Un train de nuit
4 août, 2011Fatigué de lutter contre les forces de l’inertie, nous roulions soudés vers la nuit, subissant l’odeur aigre des corps entremêlés. Le bruit sourd et saccadé de l’acier sur les rails étouffait les soupirs.
Marco et moi-même avions respecté à la lettre le règlement. Deux paires de menottes liaient le prisonnier à nos poignets. Le poignet gauche pour Marco. Le droit pour moi.
L’homme ne parlait presque pas. D’ailleurs ceux que nous emmenions au camp, n’étaient guère loquaces. Généralement, ils s’étaient défendus comme des damnés devant le Tribunal du Peuple, puis vaincus par l’inéluctable, leur discours s’éteignait peu à peu. Au moment où nous les récupérions pour les conduire à la gare, ils avaient accepté enfin leur sort. Muets et prostrés.

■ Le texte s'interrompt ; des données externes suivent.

import Summits.QuantumFields.YangMills.Theorems.IR.MomentumPincerR2Slice

/-!
# Rung R2 of line `momentum-pincer`, file 2∕3: §2 reflection positivity (zero-momentum self-correlator non-negative, log-convex; geometric floor)
# and §2b the first datum `s_S(0)` bounded uniformly in the volume

Landed for item `stmt-QuantumFields-19354` (`--supports … --as helper`) by the LEAD prover ab-p1 under director-ym RULING g9-№2 ∕ №14 (3);
authored by ideator ym-ir-idea-5 g8 (line `momentum-pincer`, rung R2), MINIMAL CUT of the sorry-free workfile `Cruxes/IR/Lines/momentum_pincer_R2_transfer.lean`
v6 8c85df89ce78 (§0–§3d + §5; the by-product §4 «far field» is not landed), split in three files: `MomentumPincerR2Slice` (§0–§1) →
`MomentumPincerR2RP` (§2–§2b) → `MomentumPincerR2Closure` (§3–§3d, §5: `noLightMoversSCTransfer_holds : NoLightMoversSCTransfer`).

HONEST: a strong-coupling rung (group-blind up to `a ≠ 1`); nothing here bears on `IR` at weak coupling, a continuum limit, or the Yang–Mills mass gap (Clay) — NOT proved; R4 closes only `BalabanLadder.UV`.
-/

noncomputable section

open Filter Topology MeasureTheory Finset
open Literature.MathematicalPhysics.QuantumFieldTheory Literature.MathematicalPhysics.QuantumLattice
open Literature.Probability.LatticeModels (Torus.proj Torus.proj_apply)
open Literature.Probability.LatticeModels.Site (supNorm supNorm_le_iff natAbs_le_supNorm norm_eq_supNorm)
open Summit.QuantumFields.YangMills.Theorems.SoloBlind

namespace Summit.QuantumFields.YangMills.Cruxes.IR.MomentumPincerRung

variable {G : Type} [Group G] [TopologicalSpace G] [IsTopologicalGroup G] [CompactSpace G]
  [MeasurableSpace G] [BorelSpace G]

/-! ## §2 Reflection positivity: the zero-momentum self-correlator is non-negative and log-convex; geometric floor -/

/-- `s_S(t) ≥ 0` for a time-zero spatial species (`β ≥ 0`, `S ≥ 1`). [folklore consequence of OS positivity] -/
theorem sliceSumCorr_self_nonneg {N : ℕ} (ρ : G →* Matrix (Fin N) (Fin N) ℂ) (hρ : Continuous ρ) {β : ℝ}
    (hβ : 0 ≤ β) {S : ℕ} (hS : 1 ≤ S) (P : YMSpecies G) (hP : ∀ e ∈ P.supp, e.1 0 = 0 ∧ e.2 ≠ 0) (t : ℕ) :
    0 ≤ sliceSumCorr ρ β S P.F P.F t := by
  have h := latticeConnectedCorr_self_nonneg ρ hρ hβ hS (sliceSpecies S P) (sliceSpecies_timeZeroSpatial S hP) t
  rw [latticeConnectedCorr_sliceSpecies ρ hρ] at h
  have hN : (0 : ℝ) < Fintype.card (Fin 3 → ZMod (2 * S + 1)) := by exact_mod_cast Fintype.card_pos
  exact (mul_nonneg_iff_of_pos_left hN).mp h

/-- `s_S(t+1)² ≤ s_S(t) · s_S(t+2)` for `t + 2 ≤ 2S+1`, time-zero spatial species (`β ≥ 0`, `S ≥ 1`).
[folklore consequence of OS positivity] -/
theorem sliceSumCorr_self_logConvex {N : ℕ} (ρ : G →* Matrix (Fin N) (Fin N) ℂ) (hρ : Continuous ρ) {β : ℝ}
    (hβ : 0 ≤ β) {S : ℕ} (hS : 1 ≤ S) (P : YMSpecies G) (hP : ∀ e ∈ P.supp, e.1 0 = 0 ∧ e.2 ≠ 0) (t : ℕ)
    (ht : t + 2 ≤ 2 * S + 1) :
    sliceSumCorr ρ β S P.F P.F (t + 1) ^ 2 ≤ sliceSumCorr ρ β S P.F P.F t * sliceSumCorr ρ β S P.F P.F (t + 2) := by
  have h := latticeConnectedCorr_self_logConvex ρ hρ hβ hS (sliceSpecies S P) (sliceSpecies_timeZeroSpatial S hP) t ht
  simp only [latticeConnectedCorr_sliceSpecies ρ hρ] at h
  set N : ℝ := ((Fintype.card (Fin 3 → ZMod (2 * S + 1)) : ℕ) : ℝ) with hNdef
  have hN : (0 : ℝ) < N := by rw [hNdef]; exact_mod_cast Fintype.card_pos
  have h2 : N ^ 2 * sliceSumCorr ρ β S P.F P.F (t + 1) ^ 2 ≤
      N ^ 2 * (sliceSumCorr ρ β S P.F P.F t * sliceSumCorr ρ β S P.F P.F (t + 2)) := by
    have e1 : (N * sliceSumCorr ρ β S P.F P.F (t + 1)) ^ 2 = N ^ 2 * sliceSumCorr ρ β S P.F P.F (t + 1) ^ 2 := by
      ring
    have e2 : N * sliceSumCorr ρ β S P.F P.F t * (N * sliceSumCorr ρ β S P.F P.F (t + 2)) =
        N ^ 2 * (sliceSumCorr ρ β S P.F P.F t * sliceSumCorr ρ β S P.F P.F (t + 2)) := by ring
    rw [← e1, ← e2]; exact h
  exact le_of_mul_le_mul_left h2 (by positivity)

/-- **Geometric floor from two-point data** (discrete): a non-negative multiplicatively convex sequence on `[0, K]`
with `a 0 ≤ s_max` and `0 < f₁ ≤ a 1` obeys `a n ≥ (f₁/s_max)^{n-1} f₁` for `1 ≤ n ≤ K` (`s_max > 0`).
[elementary; tree `mulConvex_ratio_floor` + `mulConvex_lower_envelope`] -/
theorem geometric_floor_of_two_point {a : ℕ → ℝ} {K : ℕ} (h0 : ∀ k, k ≤ K → 0 ≤ a k)
    (hconv : ∀ k, k + 2 ≤ K → a (k + 1) ^ 2 ≤ a k * a (k + 2)) {sMax f₁ : ℝ} (hsMax : 0 < sMax)
    (hf : 0 < f₁) (hmax : a 0 ≤ sMax) (hfloor : f₁ ≤ a 1) :
    ∀ n, 1 ≤ n → n ≤ K → (f₁ / sMax) ^ (n - 1) * f₁ ≤ a n := by
  intro n hn hnK
  set θ : ℝ := f₁ / sMax with hθdef
  have hθ : 0 < θ := div_pos hf hsMax
  have hfl : θ ^ (1 - 0) * a 0 ≤ a 1 := by
    rw [Nat.sub_zero, pow_one]
    calc θ * a 0 ≤ θ * sMax := mul_le_mul_of_nonneg_left hmax hθ.le
      _ = f₁ := by rw [hθdef, div_mul_cancel₀ _ hsMax.ne']
      _ ≤ a 1 := hfloor
  have hstep : ∀ q, 1 ≤ q → q + 1 ≤ K → θ * a q ≤ a (q + 1) :=
    mulConvex_ratio_floor h0 hconv hθ zero_lt_one hfl
  have henv := mulConvex_lower_envelope hθ.le hstep n hn hnK
  calc θ ^ (n - 1) * f₁ ≤ θ ^ (n - 1) * a 1 := mul_le_mul_of_nonneg_left hfloor (pow_nonneg hθ.le _)
    _ ≤ a n := henv

/-! ## §2b The first datum for free: `s_S(0)` is bounded uniformly in the volume (β-uniform SC clustering) -/

/-- The `t = 0` slice term in Osterwalder–Seiler form: `Cov(P∘θ_v, P) = ⟨P · P∘θ_v⟩ − ⟨P⟩⟨P∘θ_v⟩`. -/
theorem latticeConnectedCorr_shift_left_zero {N : ℕ} (ρ : G →* Matrix (Fin N) (Fin N) ℂ) (β : ℝ) (L : ℕ) [NeZero L]
    (F : LGConfig 4 G → ℝ) (v : Fin 4 → ℤ) :
    latticeConnectedCorr ρ β L (fun U => F (configShift v U)) F 0 =
      wilsonExpectation ρ β (toTorusObservable L fun U => F U * F (configShift v U)) -
        wilsonExpectation ρ β (toTorusObservable L F) *
          wilsonExpectation ρ β (toTorusObservable L (F ∘ configShift v)) := by
  rw [latticeConnectedCorr_eq_wilsonExpectation]
  have h0 : ∀ U : LGConfig 4 G, configShift (-Pi.single (0 : Fin 4) ((0 : ℕ) : ℤ)) U = U := by
    intro U; funext e; simp [configShift_apply]
  simp only [h0, Function.comp_def, mul_comm]

/-- **F0 — the `t = 0` datum is free.**  For every species `P` there are `β₀ > 0` and `s_max` with
`s_S(0) = Σ_{x⃗} Cov(P_{(0,x⃗)}, P) ≤ s_max` for all `0 ≤ β ≤ β₀` and ALL `S` — from the β-uniform strong-coupling
clustering `torusClustering_uniform_fixedRate` (R1's engine) and `Σ_{x⃗ ∈ 𝕋³} e^{-‖x⃗‖_∞} ≤ (Σ_{k ∈ ℤ} e^{-|k|/3})³`. -/
theorem sliceSumCorr_zero_le {N : ℕ} (ρ : G →* Matrix (Fin N) (Fin N) ℂ) (hρ : Continuous ρ) (P : YMSpecies G) :
    ∃ β₀ sMax : ℝ, 0 < β₀ ∧ ∀ β : ℝ, 0 ≤ β → β ≤ β₀ → ∀ S : ℕ, sliceSumCorr ρ β S P.F P.F 0 ≤ sMax := by
  obtain ⟨β₀, hβ₀, h⟩ := torusClustering_uniform_fixedRate (d := 4) ρ (by norm_num) hρ
  obtain ⟨C, hC⟩ := h P.F P.F ⟨P.supp, P.isCylinder⟩ ⟨P.supp, P.isCylinder⟩ P.measurable P.measurable
    P.bounded P.bounded
  -- the geometric weight `q = e^{-1/3}`
  obtain ⟨q, hq0, hq1, hqexp⟩ : ∃ q : ℝ, 0 ≤ q ∧ q < 1 ∧ ∀ n : ℕ, Real.exp (n * (-1 / 3 : ℝ)) = q ^ n :=
    ⟨Real.exp (-1 / 3), (Real.exp_pos _).le, Real.exp_lt_one_iff.mpr (by norm_num),
      fun n => Real.exp_nat_mul _ _⟩
  have hg0 : ∀ k : ℤ, 0 ≤ q ^ k.natAbs := fun k => pow_nonneg hq0 _
  have hgs : Summable fun k : ℤ => q ^ k.natAbs := by
    refine Summable.of_nat_of_neg ?_ ?_
    · simpa [Int.natAbs_natCast] using summable_geometric_of_lt_one hq0 hq1
    · simpa [Int.natAbs_neg, Int.natAbs_natCast] using summable_geometric_of_lt_one hq0 hq1
  have hC0 : 0 ≤ C := by
    have h1 := hC 0 le_rfl hβ₀.le 0 0 (by simp)
    simp only [norm_zero, neg_zero, Real.exp_zero, mul_one] at h1
    exact (abs_nonneg _).trans h1
  refine ⟨β₀, C * ∏ _j : Fin 3, ∑' k : ℤ, q ^ k.natAbs, hβ₀, fun β hβ hββ₀ S => ?_⟩
  haveI : NeZero (2 * S + 1) := ⟨by omega⟩
  -- per-site bound `Cov(P_{(0,x⃗)}, P) ≤ C Π_j q^{|x_j|}`
  have hx : ∀ x : Fin 3 → ZMod (2 * S + 1),
      latticeConnectedCorr ρ β (2 * S + 1) (fun U => P.F (configShift (spatialVec S x) U)) P.F 0 ≤
        C * ∏ j : Fin 3, q ^ ((x j).valMinAbs).natAbs := by
    intro x
    have hnorm : 2 * ‖spatialVec S x‖ < ((2 * S : ℕ) : ℝ) + 1 := by
      have hle : supNorm (spatialVec S x) ≤ S := by
        rw [supNorm_le_iff]
        intro i
        by_cases hi : i = 0
        · subst hi; simp [spatialVec]
        · simp only [spatialVec, dif_neg hi]
          have := ZMod.natAbs_valMinAbs_le (x (i.pred hi))
          omega
      rw [norm_eq_supNorm]
      have : (supNorm (spatialVec S x) : ℝ) ≤ S := by exact_mod_cast hle
      push_cast; linarith
    have key := hC β hβ hββ₀ (2 * S) (spatialVec S x) hnorm
    have hexp : Real.exp (-‖spatialVec S x‖) ≤ ∏ j : Fin 3, q ^ ((x j).valMinAbs).natAbs := by
      have h1 : ∀ j : Fin 3, ((x j).valMinAbs).natAbs ≤ supNorm (spatialVec S x) := by
        intro j
        have := natAbs_le_supNorm (spatialVec S x) j.succ
        simpa [spatialVec, Fin.succ_ne_zero] using this
      have h2 : (∑ j : Fin 3, ((x j).valMinAbs).natAbs) ≤ 3 * supNorm (spatialVec S x) :=
        calc (∑ j : Fin 3, ((x j).valMinAbs).natAbs) ≤ ∑ _j : Fin 3, supNorm (spatialVec S x) :=
              Finset.sum_le_sum fun j _ => h1 j
          _ = 3 * supNorm (spatialVec S x) := by simp
      have hsum : ((∑ j : Fin 3, ((x j).valMinAbs).natAbs : ℕ) : ℝ) ≤ 3 * ‖spatialVec S x‖ := by
        rw [norm_eq_supNorm]; exact_mod_cast h2
      calc Real.exp (-‖spatialVec S x‖)
          ≤ Real.exp ((∑ j : Fin 3, ((x j).valMinAbs).natAbs : ℕ) * (-1 / 3 : ℝ)) :=
            Real.exp_le_exp.mpr (by linarith)
        _ = q ^ (∑ j : Fin 3, ((x j).valMinAbs).natAbs) := hqexp _
        _ = ∏ j : Fin 3, q ^ ((x j).valMinAbs).natAbs := (Finset.prod_pow_eq_pow_sum _ _ _).symm
    calc latticeConnectedCorr ρ β (2 * S + 1) (fun U => P.F (configShift (spatialVec S x) U)) P.F 0
        = _ := latticeConnectedCorr_shift_left_zero ρ β (2 * S + 1) P.F (spatialVec S x)
      _ ≤ _ := le_abs_self _
      _ ≤ C * Real.exp (-‖spatialVec S x‖) := key
      _ ≤ C * ∏ j : Fin 3, q ^ ((x j).valMinAbs).natAbs := mul_le_mul_of_nonneg_left hexp hC0
  -- the one-dimensional sum over `ZMod (2S+1)` against the sum over `ℤ`
  have hZ : ∑ a : ZMod (2 * S + 1), q ^ (a.valMinAbs).natAbs ≤ ∑' k : ℤ, q ^ k.natAbs := by
    have hinj : Function.Injective (ZMod.valMinAbs : ZMod (2 * S + 1) → ℤ) := by
      intro a b hab
      have := congrArg (fun k : ℤ => (k : ZMod (2 * S + 1))) hab
      simpa [ZMod.coe_valMinAbs] using this
    calc ∑ a : ZMod (2 * S + 1), q ^ (a.valMinAbs).natAbs
        = ∑ k ∈ Finset.univ.image (ZMod.valMinAbs : ZMod (2 * S + 1) → ℤ), q ^ k.natAbs := by
          rw [Finset.sum_image fun a _ b _ hab => hinj hab]
      _ ≤ ∑' k : ℤ, q ^ k.natAbs := Summable.sum_le_tsum _ (fun k _ => hg0 k) hgs
  -- sum up
  calc sliceSumCorr ρ β S P.F P.F 0
      = ∑ x : Fin 3 → ZMod (2 * S + 1), latticeConnectedCorr ρ β (2 * S + 1)
          (fun U => P.F (configShift (spatialVec S x) U)) P.F 0 := rfl
    _ ≤ ∑ x : Fin 3 → ZMod (2 * S + 1), C * ∏ j : Fin 3, q ^ ((x j).valMinAbs).natAbs :=
        Finset.sum_le_sum fun x _ => hx x
    _ = C * ∏ j : Fin 3, ∑ a : ZMod (2 * S + 1), q ^ (a.valMinAbs).natAbs := by
        rw [← Finset.mul_sum]
        congr 1
        exact (Fintype.prod_sum fun (_ : Fin 3) (a : ZMod (2 * S + 1)) => q ^ (a.valMinAbs).natAbs).symm
    _ ≤ C * ∏ _j : Fin 3, ∑' k : ℤ, q ^ k.natAbs := by
        refine mul_le_mul_of_nonneg_left (Finset.prod_le_prod (fun j _ => ?_) fun j _ => hZ) hC0
        exact Finset.sum_nonneg fun a _ => hg0 _

end Summit.QuantumFields.YangMills.Cruxes.IR.MomentumPincerRung

end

En dépit de ses airs de gamin, il devait avoir mon âge. Vingt cinq ans, trente peut-être. De toute façon, ces gens-là n’avaient plus d’état-civil à partit du moment où nous les prenions en charge. Ses cheveux blonds et son visage have, fatigué par la détention, dévoré d’une barbe salie, lui donnaient l’air d’un poète maudit. J’imaginais que c’était suffisant pour le rendre suspect aux yeux des passants que nous croisions sur les quais et peut-être des autorités qui l’avaient jugé. D’autant plus qu’une espèce de lueur indocile dans son regard laissait penser qu’il n’avait en rien renoncé à sa rébellion. Contrairement aux autres.
Il ne nous avait presque pas adressé la parole sauf pour demander une cigarette à Marco. Ce n’était pas interdit par le règlement. Marco s’était exécuté.
Marco était un ancien des Forces du Peuple. Il portait l’uniforme vert olive depuis vingt ans. Il me conseillait souvent de ne pas faire de vagues, de dire « amen » à tout ce que me disait mon Commissaire Général et tout irait bien. Quant aux hommes que nous devions « accompagner » vers le Grand Nord, il valait mieux ne pas penser à leur sort. Ils n’avaient qu’à respecter l’ordre établi par les autorités gouvernementales et le Parti. Si les juges populaires les avaient condamnés, c’était sûrement parce qu’ils avaient commis un méfait quelconque : écrire un pamphlet, tenir une réunion secrète, organiser une manifestation ou un syndicat, enfin tout entreprise qui n’était pas contrôlable par les représentants de la Nation.